EXERCISE BRIEF: Filter the records below, keeping only lines with the string "Eulerian".

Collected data

/-!
# Crux Kλ⁺ `ResidualThetaMainConjectureAtTwo` (stmt-BirchSwinnertonDyer-20787) and RTC≥ `ResidualThetaCountLowerAtTwo`
# (stmt-BirchSwinnertonDyer-25435), route `ResidualThetaTransportAtTwo`: the uniform-family residual λ-formula
# RLF (stmt-BirchSwinnertonDyer-23110) is NOT needed — the count of `W` itself is PRINT at analytic rank `0`

Cell `bsd-wall`, seat `bsd-wall-rtt-p2` g8 (LEAD PROVER on the RMC/RTC≥ line; `--supports`; closes nothing). THEOREMS ONLY — no
`def`, no named fact introduced, no `sorry`; every research input is an explicit hypothesis BY NAME (a route decl) or spelled out;
nothing about any curve is asserted and BSD is not proved by any of this.

THE POINT (kernel-exact). The landed closer `residualThetaMainConjectureAtTwo_of_lowerCount` (p593028) reads Kλ⁺ ⟸ RLF (23110) ∧
RTC≥ (25435) ∧ K3 ∧ Kan⁺, and inside it RLF is used for exactly two things: (i) the count of the habitat curve `W` itself,
`#R⁺_{S₀}(W[2]) = 2^(λ(X⁺_W) + Σ_W + c)`, and (ii) to discharge the uniform-family premise `P(c)` of RTC≥. But `W` has analytic
rank `0`, so `Sel_{2^∞}(W/ℚ)` is finite (Gross–Zagier–Kolyvagin = route item `RankEqAnalyticRankLeOne`, 19921), and then (i) WITH
`c = 0` is the landed print road of route TPT (`SignedTransportAtTwo.rlf2_of_print4`, tp2-p1 g8, p599769) modulo the four printed
Greenberg facts = conjuncts 1, 2, 3, 5 of route item `PublishedInputsGreenbergControlAtTwo` (24143). The uniform-family statement
23110 — quantifying over curves of EVERY rank, where Greenberg–Vatsal's Prop. (2.1) / B. D. Kim's no-finite-submodule theorem for the
signed Selmer group at `2` are unprinted and not in the tree — enters only through the SHAPE of RTC≥'s premise.

Write (R≥) for RTC≥ with that premise deleted and `c := 0`:
«on the habitat⁺, for every CM partner datum `(M, g, ι)` at a cohomological plus period `Ω`, congruent to `W` off `2·M·N_W`,
cyclotomic `(κ, γ)`, admissible odd `S₀ ⊇ bad(W) ∪ primes(M)`, torsion `μ = 0` signed `+` dual datum `D` of `W`, every
`𝓞`-Pollack pair `(L⁺, L⁻)` of `g` at `Ω` with norm-λ `d` of `L⁻`: `2^(d + Σ_{v ∈ S₀} 2^{n_ℓ} d_{g,ℓ}) ≤ #R⁺_{S₀}(W[2])`» —
the route thesis in its own words (the ONE residual object `R⁺_{S₀}(W[2]) = R⁺_{S₀}(ρ̄_g)` has at least as many classes as the
`S₀`-imprimitive analytic λ of the CM partner predicts: main-conjecture EQUALITY for `g = θ_φ` at the inert prime `2`, read
residually). This file proves, all BY NAME over route decls:

* `residualThetaMainConjectureAtTwo_of_residualLower` : PUB-G (24143) → GZK (19921) → (R≥) → K3 (20308) → Kan⁺ (20688) → Kλ⁺ (20787);
* `residualThetaCountLowerAtTwo_of_residualLower` : PUB-G → GZK → (R≥) → RTC≥ (25435);
* `residualLower_of_residualLambdaFormula_of_countLower` : RLF (23110) → RTC≥ (25435) → (R≥).

So (R≥) is implied by the current pair {23110, 25435} and, together with the route's own PUB binders `hPubG`/`hGZK` of `closes`,
implies everything that pair is used for: a route keyed on (R≥) instead of {23110, 25435} no longer waits on the positive-rank
residual λ-formula at `2`. The research content is unchanged and is exactly (R≥).

References: [GreenbergVatsal2000] §2 Prop. (2.1), (2.4), (2.8), (10); [BDKim2013] Thm. 1.1; [GreenbergLNM1716] Props. 4.12–4.15;
[Kolyvagin1990] Thm. A; [GrossZagier1986] Thm. I.6.3; [Kobayashi2003] Thm. 1.2/1.3; [Kato2004] Thm. 17.4; [PollackWeston2011MT] §3–4.
-/

set_option autoImplicit false
-- D-0017: single-problem summit, so `Summit.BirchSwinnertonDyer.BirchSwinnertonDyer.…` repeats a namespace BY DESIGN.
set_option linter.dupNamespace false
import Literature.Analysis.FluidPDE.CommutatorRemainder
import HarnessLib

/-!
# The commutator integral `H(x) = ∫ ∇K(x − y)[g(x) − g(y)] f(y) dy` is `C^{1,γ}` (Lemma 4.10)

Analysis/FluidPDE proofs file (no named facts) on the discharge path of Prop. 4.2
(`Literature.Analysis.FluidPDE.MajdaBertozzi2002_lagrangianField_lipschitzOn`). The Eulerian form
of the second part of the derivative of the particle-trajectory operator,
`G₂(X)Y ∘ X⁻¹(x) = ∫ ∇K₃(x − x')(Y(X⁻¹ x) − Y(X⁻¹ x')) f(x') dx'` (Majda–Bertozzi,
*Vorticity and Incompressible Flow*, CUP 2002, §4.5 **Lemma 4.10**, (4.92)–(4.94), p. 145–146 of
the held text), is the integral `H(x) = ∫ ∇K(x − y)[g(x) − g(y)] f(y) dy` with `g = Y ∘ X⁻¹`.
Lemma 4.10 asserts `|G₂(X)Y|_{1,γ} ≤ c(M)‖ω₀‖_γ|Y|_{1,γ}` ((4.93)); its printed proof treats
`|·|₀` ((4.97)) and, for the Hölder norm of the derivative, refers to "the arguments from the
proof of Lemma 4.6 for a kernel of the type `∇ₓR(x, x')`". Here the estimate is **proved** by
the decomposition

`∇K(x − y)[g(x) − g(y)] f(y) = ∑_{i,m} Λ_{i,e_m}(x − y) (∂_i g_m(y) f(y)) + ∇K(x − y)[r(x, y)] f(y)`,

`Λ_{i,e}(z) = z_i ∇K(z) e` (`stretchKernel`, `SingularKernelC3.lean`),
`r(x, y) = g(x) − g(y) − ∇g(y)(x − y)` (`taylorRem`): the nine convolution potentials of the
`C^γ_c` densities `∂_i g_m · f` are `C^{1,γ}` by the tree's Hölder theory of singular kernels
of degree `−2` (`contDiff_singularPotential`, `norm_fderiv_singularPotential_le`,
`holderWith_fderiv_singularPotential`, `SingularKernelGradient/Holder.lean`), and the remainder is
`C^{1,γ}` by `CommutatorRemainder.lean`. Main results:

* `commutatorIntegrand_eq_sum_add` / `commutatorPotential_eq` — the decomposition, pointwise
  and after integration;
* `norm_singularPotential_le_of_support` — a sup bound for potentials of general `C¹` singular
  kernels (the tree had it for `K₃` only);
* `exists_commutator_bounds` — **Lemma 4.10 in Eulerian form**: for a `C³` singular kernel whose
  stretched kernels are `C³` singular kernels (the Biot–Savart kernel,
  `exists_isC3SingularKernel_biotSavart_family`), `0 < γ < 1`, and support/size data `C, R, M`
  of the density, there is `κ` such that for every multiplier `g` with `‖∇g‖ ≤ L₁` and
  `[∇g]_γ ≤ H` and every admissible density `f`, `H` is `C¹`, `‖H‖, ‖∇H‖ ≤ (L₁ + H)κ` and `∇H`
  is `γ`-Hölder with constant `(L₁ + H)κ` — linear in `(L₁, H)`, hence in `|Y|_{1,γ}`
  downstream, as in (4.93).

## References

* A. J. Majda, A. L. Bertozzi, *Vorticity and Incompressible Flow* (CUP 2002), §4.1.3
  Prop. 4.2 and (4.41) (p. 128–130), §4.5 Lemma 4.10 (4.92)–(4.97) (p. 145–147).
  [MajdaBertozziCUP2002]
-/

set_option maxSynthPendingDepth 3

noncomputable section

open MeasureTheory Set Function Filter Metric Real
open _root_.Topology
open scoped NNReal ENNReal

namespace Literature.Analysis.FluidPDE

/-- Local notation for physical space `ℝ³ = EuclideanSpace ℝ (Fin 3)`. -/
local notation "ℝ³" => EuclideanSpace ℝ (Fin 3)

variable {V W : Type*} [NormedAddCommGroup V] [NormedSpace ℝ V] [NormedAddCommGroup W]
  [NormedSpace ℝ W]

THE COMPLETED TASK:
(`Literature.Analysis.FluidPDE.MajdaBertozzi2002_lagrangianField_lipschitzOn`). The Eulerian form
* `exists_commutator_bounds` — **Lemma 4.10 in Eulerian form**: for a `C³` singular kernel whose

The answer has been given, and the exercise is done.